## Stored items
----

import Mathlib.Data.Nat.Choose.Central
import Mathlib.Algebra.BigOperators.Group.Finset.Basic
import Mathlib.Tactic
import Summits.KontsevichZagierPeriods.Zeta5Search.DexactDiagonalWhipple
import Summits.KontsevichZagierPeriods.Zeta5Search.DexactDiagonalK1Rec
import HarnessLib

/-!
# ζ(5) search — CONJECTURE D-exact on the diagonal: the single-sum identity PROVED, K1 certificate replay (2/2) (cell `pub-zeta5`, P2 g6)

HONEST FRAMING: systematic search; no irrationality claim unless certified.  Identities between finite binomial sums of natural
numbers; nothing about the arithmetic of ζ(5); no record moves.

`Zeta5Search/DexactDiagonalWhipple.lean` (fam-tele g10) reduced `Fdiag n = Q n` — CONJECTURE D-exact of
`Families/DualConstantTerm.lean` (P2 g6) on the diagonal, in its double-sum form — to ONE single-sum identity
`SingleSumIdentity : C(n+k,n)·S_A(n,k) = C(n,k)·S_B(n,k)` (`0 ≤ k ≤ n`), proved there on paper by Whipple's ₄F₃ transformation
[AndrewsAskeyRoy1999, Thm 3.3.3].  This file finishes the Whipple-free KERNEL proof begun in `DexactDiagonalK1Rec.lean`
(common `k`-recurrence of `U = C(n+k,n)S_A` and `V = C(n,k)S_B`, free zeros at `k = n+1, n+2`):

* the anchor `V(n,n) = D(n) = Σ_j C(n,j)²C(n+j,j)C(2n+j,n+j) = C(2n,n)³`: certificate (C3) of fam-tele's package gives
  `(n+1)³D(n+1) = 8(2n+1)³D(n)` (`dSum_rec`), whence `dSum_eq` (classically Pfaff–Saalschütz); `innerT_diag : T(n,n) = D(n)`;
* downward induction on `k` from the free zeros with `p₀ ≠ 0` below the diagonal: **`uSum_eq_vVal`** (`U = V`, `k ≤ n`, `n ≥ 1`);
* back to the tree's `SA`/`SB` (`uSum_eq_SA`, `vVal_eq_SB`) ⇒ **`singleSumIdentity_holds : SingleSumIdentity`** and hence
  **`Fdiag_eq_Q : ∀ n, Fdiag n = Q n`** UNCONDITIONALLY (fam-tele's `Fdiag_eq_of_singleSum`).

What this does NOT do: the coefficient-extraction step `dualConstantTerm (n,…,n) = Fdiag n` (cert-2's `DualCT` machinery) —
with it, D-exact on the whole diagonal is a kernel theorem; off the diagonal D-exact stays a CONJECTURE.  Standard axioms only.
-/

namespace Summit.KontsevichZagierPeriods.Zeta5Search.DexactDiagonalWhipple

open Finset
open Literature.NumberTheory.Irrationality.BrownZudilin2022 (Q)
open Summit.KontsevichZagierPeriods.Zeta5Search.SymmetricRecursion
  (innerTerm innerT innerTerm_succ_self e₁ relK choose_succ_left_cast choose_succ_right_cast)

/-! ### The anchor `D(n) = Σ_j C(n,j)²C(n+j,j)C(2n+j,n+j) = C(2n,n)³` (certificate C3) -/

/-- `d(n,j) = C(n,j)²·C(n+j,j)·C(2n+j,n+j)`. -/
def dTerm (n j : ℕ) : ℚ :=
  ((n.choose j : ℕ) : ℚ) ^ 2 * (((n + j).choose j : ℕ) : ℚ) * (((2 * n + j).choose (n + j) : ℕ) : ℚ)

/-- `D(n) = Σ_{j ≤ n} d(n,j)`. -/
def dSum (n : ℕ) : ℚ := ∑ j ∈ range (n + 1), dTerm n j

/-- Shift in `n`: `d(n,j)·(2n+j+1)(2n+j+2) = d(n+1,j)·(n+1−j)²` (all `n, j`). -/
theorem dTerm_n_succ (n j : ℕ) :
    dTerm n j * ((2 * (n : ℚ) + j + 1) * (2 * (n : ℚ) + j + 2)) = dTerm (n + 1) j * ((n : ℚ) + 1 - j) ^ 2 := by
  have eb := choose_succ_left_cast n j
  have ec := choose_succ_left_cast (n + j) j
  have hd1 : ((((2 * n + j) : ℕ) : ℚ) + 1) * (((2 * n + j).choose (n + j) : ℕ) : ℚ) =
      (((2 * n + j + 1).choose (n + j + 1) : ℕ) : ℚ) * (((n + j : ℕ) : ℚ) + 1) := by
    exact_mod_cast Nat.add_one_mul_choose_eq (2 * n + j) (n + j)
  have hd2 := choose_succ_left_cast (2 * n + j + 1) (n + j + 1)
  have hF : ((n : ℚ) + 1) ^ 2 * ((n : ℚ) + j + 1) ≠ 0 := by positivity
  unfold dTerm
  rw [show n + 1 + j = n + j + 1 by ring, show 2 * (n + 1) + j = 2 * n + j + 1 + 1 by ring]
  push_cast at eb ec hd1 hd2 ⊢
  set b := ((n.choose j : ℕ) : ℚ)
  set b' := (((n + 1).choose j : ℕ) : ℚ)
  set c := (((n + j).choose j : ℕ) : ℚ)
  set c' := (((n + j + 1).choose j : ℕ) : ℚ)
  set d := (((2 * n + j).choose (n + j) : ℕ) : ℚ)
  set d' := (((2 * n + j + 1).choose (n + j + 1) : ℕ) : ℚ)
  set d'' := (((2 * n + j + 1 + 1).choose (n + j + 1) : ℕ) : ℚ)
  apply mul_right_cancel₀ hF
  linear_combination (-((b' * ((n : ℚ) + 1 - j) + b * ((n : ℚ) + 1)) * (c' * ((n : ℚ) + 1)) *
      (d'' * ((n : ℚ) + 1)) * ((n : ℚ) + j + 1))) * eb +
    (-((b * ((n : ℚ) + 1)) ^ 2 * (d'' * ((n : ℚ) + 1)) * ((n : ℚ) + j + 1))) * ec +
    (-((b * ((n : ℚ) + 1)) ^ 2 * (c * ((n : ℚ) + j + 1)) * ((n : ℚ) + j + 1))) * hd2 +
    ((b * ((n : ℚ) + 1)) ^ 2 * c * (2 * (n : ℚ) + j + 2) * ((n : ℚ) + j + 1)) * hd1

/-- Shift in `j`: `d(m,j+1)·(j+1)³ = d(m,j)·(m−j)²(2m+j+1)` (all `m, j`). -/
theorem dTerm_j_succ (m j : ℕ) :
    dTerm m (j + 1) * ((j : ℚ) + 1) ^ 3 = dTerm m j * (((m : ℚ) - j) ^ 2 * (2 * (m : ℚ) + j + 1)) := by
  have hb := choose_succ_right_cast m j
  have hc : ((((m + j) : ℕ) : ℚ) + 1) * (((m + j).choose j : ℕ) : ℚ) =
      (((m + j + 1).choose (j + 1) : ℕ) : ℚ) * ((j : ℚ) + 1) := by
    exact_mod_cast Nat.add_one_mul_choose_eq (m + j) j
  have hd : ((((2 * m + j) : ℕ) : ℚ) + 1) * (((2 * m + j).choose (m + j) : ℕ) : ℚ) =
      (((2 * m + j + 1).choose (m + j + 1) : ℕ) : ℚ) * (((m + j : ℕ) : ℚ) + 1) := by
    exact_mod_cast Nat.add_one_mul_choose_eq (2 * m + j) (m + j)
  have hF : ((m : ℚ) + j + 1) ≠ 0 := by positivity
  unfold dTerm
  rw [show m + (j + 1) = m + j + 1 by ring, show 2 * m + (j + 1) = 2 * m + j + 1 by ring]
  push_cast at hb hc hd ⊢
  set b := ((m.choose j : ℕ) : ℚ)
  set b' := ((m.choose (j + 1) : ℕ) : ℚ)
  set c := (((m + j).choose j : ℕ) : ℚ)
  set c' := (((m + j + 1).choose (j + 1) : ℕ) : ℚ)
  set d := (((2 * m + j).choose (m + j) : ℕ) : ℚ)
  set d' := (((2 * m + j + 1).choose (m + j + 1) : ℕ) : ℚ)
  apply mul_right_cancel₀ hF
  linear_combination ((b' * ((j : ℚ) + 1) + b * ((m : ℚ) - j)) * (c' * ((j : ℚ) + 1)) * (d' * ((m : ℚ) + j + 1))) * hb -
    ((b * ((m : ℚ) - j)) ^ 2 * (d' * ((m : ℚ) + j + 1))) * hc -
    ((b * ((m : ℚ) - j)) ^ 2 * (c * ((m : ℚ) + j + 1))) * hd

/-- Certificate of (C3), in the pole-free normalisation `G_D(n,j) = j³(21jn+13j−30n²−49n−19)/((2n+j+1)(2n+j+2)) · d(n+1,j)`. -/
def certD (n j : ℕ) : ℚ :=
  (j : ℚ) ^ 3 * (21 * (j : ℚ) * n + 13 * j - 30 * (n : ℚ) ^ 2 - 49 * n - 19) /
    ((2 * (n : ℚ) + j + 1) * (2 * (n : ℚ) + j + 2)) * dTerm (n + 1) j

set_option maxRecDepth 100000 in
/-- Termwise form of (C3): `−8(2n+1)³d(n,j) + (n+1)³d(n+1,j) = G_D(j+1) − G_D(j)`. -/
theorem certD_term (n j : ℕ) :
    -8 * (2 * (n : ℚ) + 1) ^ 3 * dTerm n j + ((n : ℚ) + 1) ^ 3 * dTerm (n + 1) j = certD n (j + 1) - certD n j := by
  have hD4 : ((2 * (n : ℚ) + j + 1) * (2 * (n : ℚ) + j + 2)) ≠ 0 := by positivity
  have hD5 : ((j : ℚ) + 1) ^ 3 ≠ 0 := by positivity
  have r4 : dTerm n j = dTerm (n + 1) j * (((n : ℚ) + 1 - j) ^ 2 / ((2 * (n : ℚ) + j + 1) * (2 * (n : ℚ) + j + 2))) := by
    rw [mul_div_assoc', eq_div_iff hD4]; exact dTerm_n_succ n j
  have r5 : dTerm (n + 1) (j + 1) = dTerm (n + 1) j *
      (((((n + 1 : ℕ) : ℚ)) - j) ^ 2 * (2 * (((n + 1 : ℕ) : ℚ)) + j + 1) / ((j : ℚ) + 1) ^ 3) := by
    rw [mul_div_assoc', eq_div_iff hD5]; exact dTerm_j_succ (n + 1) j
  unfold certD
  rw [r5, r4]
  push_cast
  have h1 : (2 * (n : ℚ) + j + 1) ≠ 0 := by positivity
  have h2 : (2 * (n : ℚ) + j + 2) ≠ 0 := by positivity
  have h3 : (2 * (n : ℚ) + (j + 1) + 1) ≠ 0 := by positivity
  have h4 : (2 * (n : ℚ) + (j + 1) + 2) ≠ 0 := by positivity
  have h5 : ((j : ℚ) + 1) ≠ 0 := by positivity
  field_simp
  ring

/-- `d(n,n+1) = 0` and `d(n+1,n+2) = 0`. -/
theorem dTerm_succ_self (n : ℕ) : dTerm n (n + 1) = 0 := by
  simp [dTerm, Nat.choose_succ_self]

/-- **Recurrence for `D`** (certificate C3 summed over `j ≤ n+1`): `(n+1)³D(n+1) = 8(2n+1)³D(n)`. -/
theorem dSum_rec (n : ℕ) : ((n : ℚ) + 1) ^ 3 * dSum (n + 1) = 8 * (2 * (n : ℚ) + 1) ^ 3 * dSum n := by
  have hsum : -8 * (2 * (n : ℚ) + 1) ^ 3 * (∑ j ∈ range (n + 2), dTerm n j) + ((n : ℚ) + 1) ^ 3 * dSum (n + 1)
      = ∑ j ∈ range (n + 2), (certD n (j + 1) - certD n j) := by
    unfold dSum
    rw [Finset.mul_sum, Finset.mul_sum, ← Finset.sum_add_distrib]
    exact Finset.sum_congr rfl fun j _ => certD_term n j
  rw [Finset.sum_range_sub, Finset.sum_range_succ, dTerm_succ_self, add_zero] at hsum
  have h0 : certD n 0 = 0 := by simp [certD]
  have htop : certD n (n + 2) = 0 := by
    rw [certD, show n + 2 = (n + 1) + 1 by ring, dTerm_succ_self]; simp
  rw [h0, htop, sub_zero] at hsum
  unfold dSum at hsum ⊢
  linarith

/-- **The anchor sum**: `D(n) = Σ_{j ≤ n} C(n,j)²C(n+j,j)C(2n+j,n+j) = C(2n,n)³`
(classically Pfaff–Saalschütz; here from `dSum_rec` and `(n+1)C(2n+2,n+1) = 2(2n+1)C(2n,n)`). -/
theorem dSum_eq (n : ℕ) : dSum n = ((((2 * n).choose n : ℕ) : ℚ)) ^ 3 := by
  induction n with
  | zero => simp [dSum, dTerm]
  | succ n ih =>
    have hrec := dSum_rec n
    rw [ih] at hrec
    have hc : ((n : ℚ) + 1) * (((2 * (n + 1)).choose (n + 1) : ℕ) : ℚ) =
        2 * (2 * (n : ℚ) + 1) * (((2 * n).choose n : ℕ) : ℚ) := by
      have := Nat.succ_mul_centralBinom_succ n
      rw [Nat.centralBinom_eq_two_mul_choose, Nat.centralBinom_eq_two_mul_choose] at this
      exact_mod_cast this
    have hn : ((n : ℚ) + 1) ^ 3 ≠ 0 := by positivity
    apply mul_left_cancel₀ hn
    rw [hrec]
    linear_combination (-(((n : ℚ) + 1) ^ 2 * (((2 * (n + 1)).choose (n + 1) : ℕ) : ℚ) ^ 2) -
      ((n : ℚ) + 1) * (((2 * (n + 1)).choose (n + 1) : ℕ) : ℚ) * (2 * (2 * (n : ℚ) + 1) * (((2 * n).choose n : ℕ) : ℚ)) -
      (2 * (2 * (n : ℚ) + 1) * (((2 * n).choose n : ℕ) : ℚ)) ^ 2) * hc

/-- `T(n,n) = D(n)`: the inner sum of Brown–Zudilin's (7) at `k = n` is the anchor sum. -/
theorem innerT_diag (n : ℕ) : innerT n n = dSum n := by
  unfold innerT dSum
  refine Finset.sum_congr rfl fun j _ => ?_
  unfold innerTerm dTerm
  have e1 : (n + j).choose n = (n + j).choose j := Nat.choose_symm_add
  have e2 : (n + n + j).choose n = (2 * n + j).choose (n + j) := by
    rw [show n + n + j = n + (n + j) by ring, Nat.choose_symm_add, show n + (n + j) = 2 * n + j by ring]
  rw [e1, e2]

/-! ### `U = V`: the free zeros above the diagonal, the anchor, downward induction -/

/-- `U(n,n) = V(n,n)` (both are `C(2n,n)³`). -/
theorem uSum_eq_vVal_diag (n : ℕ) : uSum n n = vVal n n := by
  rw [uSum_diag, vVal, innerT_diag, dSum_eq, Nat.choose_self]; push_cast; ring

/-- `p₀(n,k) ≠ 0` for `k < n`. -/
theorem p₀_ne_zero {n k : ℕ} (hk : k < n) : p₀ n k ≠ 0 := by
  unfold p₀
  have h1 : ((k : ℚ) - n) ≠ 0 := by
    have : (k : ℚ) < n := by exact_mod_cast hk
    intro h; linarith
  have h2 : ((k : ℚ) + n + 1) ^ 3 ≠ 0 := by positivity
  exact mul_ne_zero h1 h2

/-- **`U(n,k) = V(n,k)` for all `k ≤ n`** (`n ≥ 1`): downward induction on `k` from the free zeros `k = n+1, n+2` and
the anchor `k = n`, using the common recurrence and `p₀ ≠ 0` below the diagonal. -/
theorem uSum_eq_vVal (n k : ℕ) (hn : 1 ≤ n) (hk : k ≤ n) : uSum n k = vVal n k := by
  have key : ∀ m, m ≤ n → uSum n (n - m) = vVal n (n - m) ∧ uSum n (n - m + 1) = vVal n (n - m + 1) := by
    intro m
    induction m with
    | zero =>
      intro _
      refine ⟨by simpa using uSum_eq_vVal_diag n, ?_⟩
      rw [show n - 0 + 1 = n + 1 + 0 by omega, uSum_above, vVal_above]
    | succ m ih =>
      intro hm
      obtain ⟨h1, h2⟩ := ih (by omega)
      have ek1 : n - m = n - (m + 1) + 1 := by omega
      have ek2 : n - m + 1 = n - (m + 1) + 2 := by omega
      rw [ek1] at h1
      rw [ek2] at h2
      refine ⟨?_, h1⟩
      have hU := uSum_rec n (n - (m + 1)) hn
      have hV := vVal_rec n (n - (m + 1))
      have hp := p₀_ne_zero (show n - (m + 1) < n by omega)
      have hmul : p₀ n ↑(n - (m + 1)) * (uSum n (n - (m + 1)) - vVal n (n - (m + 1))) = 0 := by
        linear_combination hU - hV - p₁ n ↑(n - (m + 1)) * h1 - p₂ n ↑(n - (m + 1)) * h2
      exact sub_eq_zero.mp ((mul_eq_zero.mp hmul).resolve_left hp)
  have := (key (n - k) (by omega)).1
  rwa [show n - (n - k) = k by omega] at this

/-! ### Back to the tree's `SA`, `SB`: the single-sum identity and D-exact on the diagonal -/

/-- `U(n,k) = C(n+k,n)·S_A(n,k)` for `k ≤ n` (the truncation-safe summand agrees with the summand of `SA` on `j ≤ n − k`
and vanishes beyond). -/
theorem uSum_eq_SA (n k : ℕ) (hk : k ≤ n) : uSum n k = (((n + k).choose n : ℕ) : ℚ) * ((SA n k : ℕ) : ℚ) := by
  have hsub : range (n - k + 1) ⊆ range (n + 1) := fun x hx =>
    Finset.mem_range.mpr (by have := Finset.mem_range.mp hx; omega)
  have hvan : ∀ j ∈ range (n + 1), j ∉ range (n - k + 1) → uTerm n k j = 0 := by
    intro j hj hj'
    have h1 := Finset.mem_range.mp hj
    have h2 : ¬ j < n - k + 1 := fun h => hj' (Finset.mem_range.mpr h)
    unfold uTerm
    rw [Nat.choose_eq_zero_of_lt (by omega : 2 * n - j < n + k)]
    simp
  unfold uSum
  rw [← Finset.sum_subset hsub hvan]
  unfold SA
  push_cast
  rw [Finset.mul_sum]
  refine Finset.sum_congr rfl fun j hj => ?_
  have hj' := Finset.mem_range.mp hj
  have e1 : (n + k).choose k = (n + k).choose n := by
    rw [Nat.choose_symm_add]
  have e2 : (n + k).choose (k + j) = (n + k).choose (n - j) := by
    rw [← Nat.choose_symm (by omega : n - j ≤ n + k)]; congr 1; omega
  have e3 : (2 * n - j).choose (n + k) = (2 * n - j).choose (n - k - j) := by
    rw [← Nat.choose_symm (by omega : n + k ≤ 2 * n - j)]; congr 1; omega
  unfold uTerm
  rw [e1, e2, e3]
  ring

/-- `V(n,k) = C(n,k)·S_B(n,k)` (`SB n k` is `SymmetricRecursion.innerT n k` read in `ℕ`). -/
theorem vVal_eq_SB (n k : ℕ) : vVal n k = ((n.choose k : ℕ) : ℚ) * ((SB n k : ℕ) : ℚ) := by
  unfold vVal innerT innerTerm SB
  push_cast
  congr 1
  refine Finset.sum_congr rfl fun j _ => ?_
  ring

/-- **The single-sum identity (3.4) of fam-tele g10, PROVED**: `C(n+k,n)·S_A(n,k) = C(n,k)·S_B(n,k)` for `0 ≤ k ≤ n`
(Whipple-free: certificates C1, relation (K), anchor C3, downward induction). -/
theorem singleSumIdentity_holds : SingleSumIdentity := by
  intro n k hk
  rcases Nat.eq_zero_or_pos n with rfl | hn
  · exact singleSumIdentity_le_four 0 (by norm_num) k hk
  · have h := uSum_eq_vVal n k hn hk
    rw [uSum_eq_SA n k hk, vVal_eq_SB] at h
    exact_mod_cast h

/-- **CONJECTURE D-exact on the diagonal, double-sum form, UNCONDITIONAL**: `Fdiag n = Q n` for every `n` — the double
binomial sum of fam-tele's Theorem 1 equals Brown–Zudilin's `Q_n` (eq. (7)).  (The remaining step to
`dualConstantTerm (n,…,n) = Q n` is the formal coefficient extraction `dualConstantTerm (n,…,n) = Fdiag n`.) -/
theorem Fdiag_eq_Q (n : ℕ) : Fdiag n = Q n := Fdiag_eq_of_singleSum singleSumIdentity_holds n

end Summit.KontsevichZagierPeriods.Zeta5Search.DexactDiagonalWhipple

----

## Work to complete
Give back exactly the lines above starting at the line where "rw [certD, show" appears and ending at the line where "have hc : ((n" appears, both included, with no other lines.

## Solution
    rw [certD, show n + 2 = (n + 1) + 1 by ring, dTerm_succ_self]; simp
  rw [h0, htop, sub_zero] at hsum
  unfold dSum at hsum ⊢
  linarith

/-- **The anchor sum**: `D(n) = Σ_{j ≤ n} C(n,j)²C(n+j,j)C(2n+j,n+j) = C(2n,n)³`
(classically Pfaff–Saalschütz; here from `dSum_rec` and `(n+1)C(2n+2,n+1) = 2(2n+1)C(2n,n)`). -/
theorem dSum_eq (n : ℕ) : dSum n = ((((2 * n).choose n : ℕ) : ℚ)) ^ 3 := by
  induction n with
  | zero => simp [dSum, dTerm]
  | succ n ih =>
    have hrec := dSum_rec n
    rw [ih] at hrec
    have hc : ((n : ℚ) + 1) * (((2 * (n + 1)).choose (n + 1) : ℕ) : ℚ) =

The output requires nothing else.